Déjà patron de fait de la BFT, Mounir Klibi le devient de jure lorsqu’il succède, en 2008, à Chahir Zlaoui comme directeur général. Poste qu’il occupera jusqu’au lendemain du 14 janvier 2011. Au total, l’actuel directeur central à la BCT a passé vingt-deux ans à la BFT entre 1989 et 2011, période durant laquelle s’est produit le dérapage en matière d’octroi du crédit qui fait que la BFT traîne aujourd’hui une «casserole» de près de 550 millions de dinars de créances accrochées, dont une partie difficilement récupérables parce que les crédits ont été donnés sans la moindre garantie ou avec des garanties insuffisantes. Et c’est d’ailleurs ces faits-là qui ont amené le Corps du contrôle général du domaine de l’État et des Affaires foncières, relevant du ministère des Domaines de l’Etat et des Affaires foncières, à écrire en novembre 2012 au ministre Slim Ben Hmidane pour attirer son attention –dans une lettre signée de Rached Ben Romdhane (contrôleur général des Domaines de l’Etat et des Affaires foncières), Mohamed Hédi Senoussi (contrôleur en chef des Domaines de l’Etat et des Affaires foncières) et Nabil Krichene (conseiller rapporteur)- sur le fait que les autorités ont pêché lorsqu’elles ont nommé le représentant de la BCT au sein du Comité des litiges, du Comité ministériel chargé du suivi du dossier et du Comité de négociation étant donné que l’intéressé «a occupé par le passé le poste de directeur général de la Banque Franco-Tunisienne objet de l’audit envisagé, ce qui est de nature à créer une situation de conflit d’intérêts et affecter la neutralité des comités précités dans leurs efforts en vue d’établir les faits et de déterminer les responsabilités, et exposer le membre concerné aux critiques et les travaux des comités à la remise en question par la partie adverse». Cette précaution aurait peut-être dû être prise aussi à l’encontre d’autres hauts fonctionnaires impliqués dans la gestion du dossier de la BFT.

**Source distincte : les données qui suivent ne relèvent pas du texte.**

import Literature.AlgebraicGeometry.Frobenioids.ArchimedeanNotIsoSubanchorAngular
import HarnessLib

/-!
# Frobenioids II, Proposition 3.5 (ii), the direction «iso-subanchor ⇒ non-isotropic» ([FrdI] Remark
# 3.1.1 "an iso-subanchor of the Frobenioid is never isotropic") — PROVED for `C = C^ℤ` and for `A`

Mochizuki, *The geometry of Frobenioids II*, Kyushu J. Math. **62** (2008) 401–460, §3, Prop. 3.5 (ii),
kurims text p. 34 [cite: MochizukiFrdII2008, Prop 3.5 (ii) p.34]: "The Frobenioid `F` is quasi-isotropic,
i.e., an object of `F` is non-isotropic if and only if it is an iso-subanchor of `F`"; proof p. 34: "By
[FrdI], Remark 3.1.1, it suffices to show that every non-isotropic `A ∈ Ob(F)` is an iso-subanchor" —
i.e. the implication «iso-subanchor ⇒ non-isotropic» is [FrdI] Rmk. 3.1.1: "An iso-subanchor of the
Frobenioid `C` is never isotropic. … Indeed, by Proposition 1.10 (iv), an anchor is never isotropic.
Thus, by Definition 1.3 (vii)(b), a subanchor is never isotropic. Now if `B → A` is a mono-minimal
categorical quotient … such that `B` is a subanchor and `A` is isotropic, then … `B` is isotropic — a
contradiction."

This file PROVES that implication for `F = C` and `F = A` of Example 3.3 over a totally epimorphic base
`D` (explicitly, from `ArchimedeanIsotropicAnchors` / `ArchimedeanNotIsoSubanchorC` / `…Angular`: isotropic
objects are not anchors — prime-degree Frobenius-type arrows —, isotropy propagates along arrows, and the
hull argument for mono-minimal quotients): `isoSubanchor_not_isotropic_C`, `isoSubanchor_not_isotropic_A`,
stated with [FrdI]'s `IsIsotropic` via abc-iut-L1-t6's `Ex33ii/iii_isotropic_iff_holds`. The converse
direction of (ii) («non-isotropic ⇒ iso-subanchor», which uses Prop. 3.5 (i) and the RC-iso-subanchor
hypothesis on `D`) is NOT proved here. No statement of the paper is strengthened; nothing here bears on
[IUTchIII].
-/

namespace Literature.AlgebraicGeometry.Frobenioids

open CategoryTheory

noncomputable section

universe v u

namespace ArchFrd

variable {D : Type u} [Category.{v} D] (π : D ⥤ D0)

/-! ### `F = C` -/

/-- Different prime degrees give non-isomorphic objects under `X` (in `C` itself).
[cite: MochizukiFrdII2008, Prop 3.5 (ii) p.34] -/
theorem eq_of_under_iso_C (X : C π) {p q : ℕ+} (hp : (p : ℕ).Prime) (hq : (q : ℕ).Prime)
    (e : Under.mk (frobHom π X p) ≅ Under.mk (frobHom π X q)) : p = q := by
  have w := Under.w e.hom
  have hd := congrArg (fun k => (C0.degFr k.fst : ℕ)) w
  change (C0.degFr ((frobHom π X p) ≫ e.hom.right).fst : ℕ) = (C0.degFr (frobHom π X q).fst : ℕ) at hd
  rw [CFP.comp_fst, C0.degFr_comp', PNat.mul_coe, degFr_frobHom, degFr_frobHom] at hd
  exact PNat.coe_inj.1 ((Nat.prime_dvd_prime_iff_eq hp hq).1 (Dvd.intro _ hd))

/-- **[FrdI] Prop. 1.10 (iv) for `C`: "an anchor is never isotropic"** — an object of `C` with naively
isotropic region is not an anchor of `C` (`D` totally epimorphic). [cite: MochizukiFrdII2008, Prop 3.5 (ii) p.34] -/
theorem not_isAnchor_of_isotropic (hTE : IsTotallyEpimorphic D) (X : C π) (hX : X.fst.IsNaivelyIsotropic) :
    ¬ IsAnchor X := by
  intro hfin
  let P : ℕ → ℕ+ := fun n => ⟨Nat.nth Nat.Prime n, (Nat.prime_nth_prime n).pos⟩
  have hP : ∀ n, ((P n : ℕ+) : ℕ).Prime := fun n => Nat.prime_nth_prime n
  let g : ℕ → Quotient (isIsomorphicSetoid (Under X)) := fun n => Quotient.mk _ (Under.mk (frobHom π X (P n)))
  have hg : Function.Injective g := by
    intro m n hmn
    obtain ⟨e⟩ := Quotient.exact hmn
    have hPmn : P m = P n := eq_of_under_iso_C π X (hP m) (hP n) e
    have : Nat.nth Nat.Prime m = Nat.nth Nat.Prime n := congrArg (fun k : ℕ+ => (k : ℕ)) hPmn
    exact Nat.nth_injective Nat.infinite_setOf_prime this
  refine Set.infinite_of_injective_forall_mem hg (fun n => ?_) hfin
  exact ⟨Under.mk (frobHom π X (P n)), isIrreducibleHom_frobHom π hTE X hX (P n) (hP n), rfl⟩

/-- **[FrdI] Rmk. 3.1.1 for `C`** ("a subanchor is never isotropic; an iso-subanchor is never
isotropic"), with naive isotropy. [cite: MochizukiFrdII2008, Prop 3.5 (ii) p.34] -/
theorem not_isNaivelyIsotropic_of_isIsoSubanchor (hTE : IsTotallyEpimorphic D) (A : C π)
    (h : IsIsoSubanchor A) : ¬ A.fst.IsNaivelyIsotropic := by
  obtain ⟨B, G, f, ⟨B', hB', ⟨g⟩⟩, hf⟩ := h
  intro hA
  have hB : B.fst.IsNaivelyIsotropic := isNaivelyIsotropic_of_monoMinimalQuotient π G f hf hA
  exact not_isAnchor_of_isotropic π hTE B' (C0.isNaivelyIsotropic_of_hom g.fst hB) hB'

/-- **Prop. 3.5 (ii) for `C = C^ℤ`, direction «iso-subanchor ⇒ non-isotropic»** (PROVED for `D` totally
epimorphic; isotropy in the sense of [FrdI] Def. 1.2 (iv) via Ex. 3.3 (ii)).
[cite: MochizukiFrdII2008, Prop 3.5 (ii) p.34] -/
theorem isoSubanchor_not_isotropic_C (hTE : IsTotallyEpimorphic D) (A : C π) (h : IsIsoSubanchor A) :
    ¬ PreFrobenioid.IsIsotropic (C.toElem π) A :=
  fun hA => not_isNaivelyIsotropic_of_isIsoSubanchor π hTE A h ((Ex33ii_isotropic_iff_holds π A).1 hA)

/-! ### `F = A` -/

namespace A

/-- Different prime degrees give non-isomorphic objects under `X` (in `A` itself).
[cite: MochizukiFrdII2008, Prop 3.5 (ii) p.34] -/
theorem eq_of_under_iso_A (X : A π) {p q : ℕ+} (hp : (p : ℕ).Prime) (hq : (q : ℕ).Prime)
    (e : Under.mk (frobHom π X p) ≅ Under.mk (frobHom π X q)) : p = q := by
  have w := Under.w e.hom
  have hd := congrArg (fun k => (C0.degFr k.1.fst : ℕ)) w
  change (C0.degFr ((ArchFrd.frobHom π X.obj p) ≫ e.hom.right.1).fst : ℕ) =
    (C0.degFr (ArchFrd.frobHom π X.obj q).fst : ℕ) at hd
  rw [CFP.comp_fst, C0.degFr_comp', PNat.mul_coe, degFr_frobHom, degFr_frobHom] at hd
  exact PNat.coe_inj.1 ((Nat.prime_dvd_prime_iff_eq hp hq).1 (Dvd.intro _ hd))

/-- **[FrdI] Prop. 1.10 (iv) for `A`**: an object with naively isotropic region is not an anchor of `A`
(`D` totally epimorphic). [cite: MochizukiFrdII2008, Prop 3.5 (ii) p.34] -/
theorem not_isAnchor_of_isotropic (hTE : IsTotallyEpimorphic D) (X : A π) (hX : X.obj.fst.IsNaivelyIsotropic) :
    ¬ IsAnchor X := by
  intro hfin
  let P : ℕ → ℕ+ := fun n => ⟨Nat.nth Nat.Prime n, (Nat.prime_nth_prime n).pos⟩
  have hP : ∀ n, ((P n : ℕ+) : ℕ).Prime := fun n => Nat.prime_nth_prime n
  let g : ℕ → Quotient (isIsomorphicSetoid (Under X)) := fun n => Quotient.mk _ (Under.mk (frobHom π X (P n)))
  have hg : Function.Injective g := by
    intro m n hmn
    obtain ⟨e⟩ := Quotient.exact hmn
    have hPmn : P m = P n := eq_of_under_iso_A π X (hP m) (hP n) e
    have : Nat.nth Nat.Prime m = Nat.nth Nat.Prime n := congrArg (fun k : ℕ+ => (k : ℕ)) hPmn
    exact Nat.nth_injective Nat.infinite_setOf_prime this
  refine Set.infinite_of_injective_forall_mem hg (fun n => ?_) hfin
  exact ⟨Under.mk (frobHom π X (P n)), isIrreducibleHom_frobHom π hTE X hX (P n) (hP n), rfl⟩

/-- **[FrdI] Rmk. 3.1.1 for `A`**, with naive isotropy. [cite: MochizukiFrdII2008, Prop 3.5 (ii) p.34] -/
theorem not_isNaivelyIsotropic_of_isIsoSubanchor (hTE : IsTotallyEpimorphic D) (X : A π)
    (h : IsIsoSubanchor X) : ¬ X.obj.fst.IsNaivelyIsotropic := by
  obtain ⟨B, G, f, ⟨B', hB', ⟨g⟩⟩, hf⟩ := h
  intro hX
  have hB : B.obj.fst.IsNaivelyIsotropic := isNaivelyIsotropic_of_monoMinimalQuotient π G f hf hX
  exact not_isAnchor_of_isotropic π hTE B' (C0.isNaivelyIsotropic_of_hom g.1.fst hB) hB'

end A

/-- **Prop. 3.5 (ii) for the angular Frobenioid `A`, direction «iso-subanchor ⇒ non-isotropic»**
(PROVED for `D` totally epimorphic; isotropy via Ex. 3.3 (iii), abc-iut-L1-t6's `Ex33iii_isotropic_iff_holds`).
[cite: MochizukiFrdII2008, Prop 3.5 (ii) p.34] -/
theorem isoSubanchor_not_isotropic_A (hTE : IsTotallyEpimorphic D) (X : A π) (h : IsIsoSubanchor X) :
    ¬ PreFrobenioid.IsIsotropic (A.toElem π) X :=
  fun hX => A.not_isNaivelyIsotropic_of_isIsoSubanchor π hTE X h
    ((Ex33ii_isotropic_iff_holds π X.obj).1 ((Ex33iii_isotropic_iff_holds π X).1 hX))

end ArchFrd

end

end Literature.AlgebraicGeometry.Frobenioids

Un an plus tard, ni le ministre Ben Hmidane ni le gouvernement dans son ensemble ou le gouverneur de la BCT n’ont rien fait pour corriger cette anomalie, puisque Mounir Klibi continue à prendre part à toutes les réunions en rapport avec l’affaire de la BFT. Alors que depuis quelques mois, une instruction judiciaire a été ouverte contre le directeur central des affaires juridiques de la BCT pour le questionner sur sa gestion du dossier de la BFT.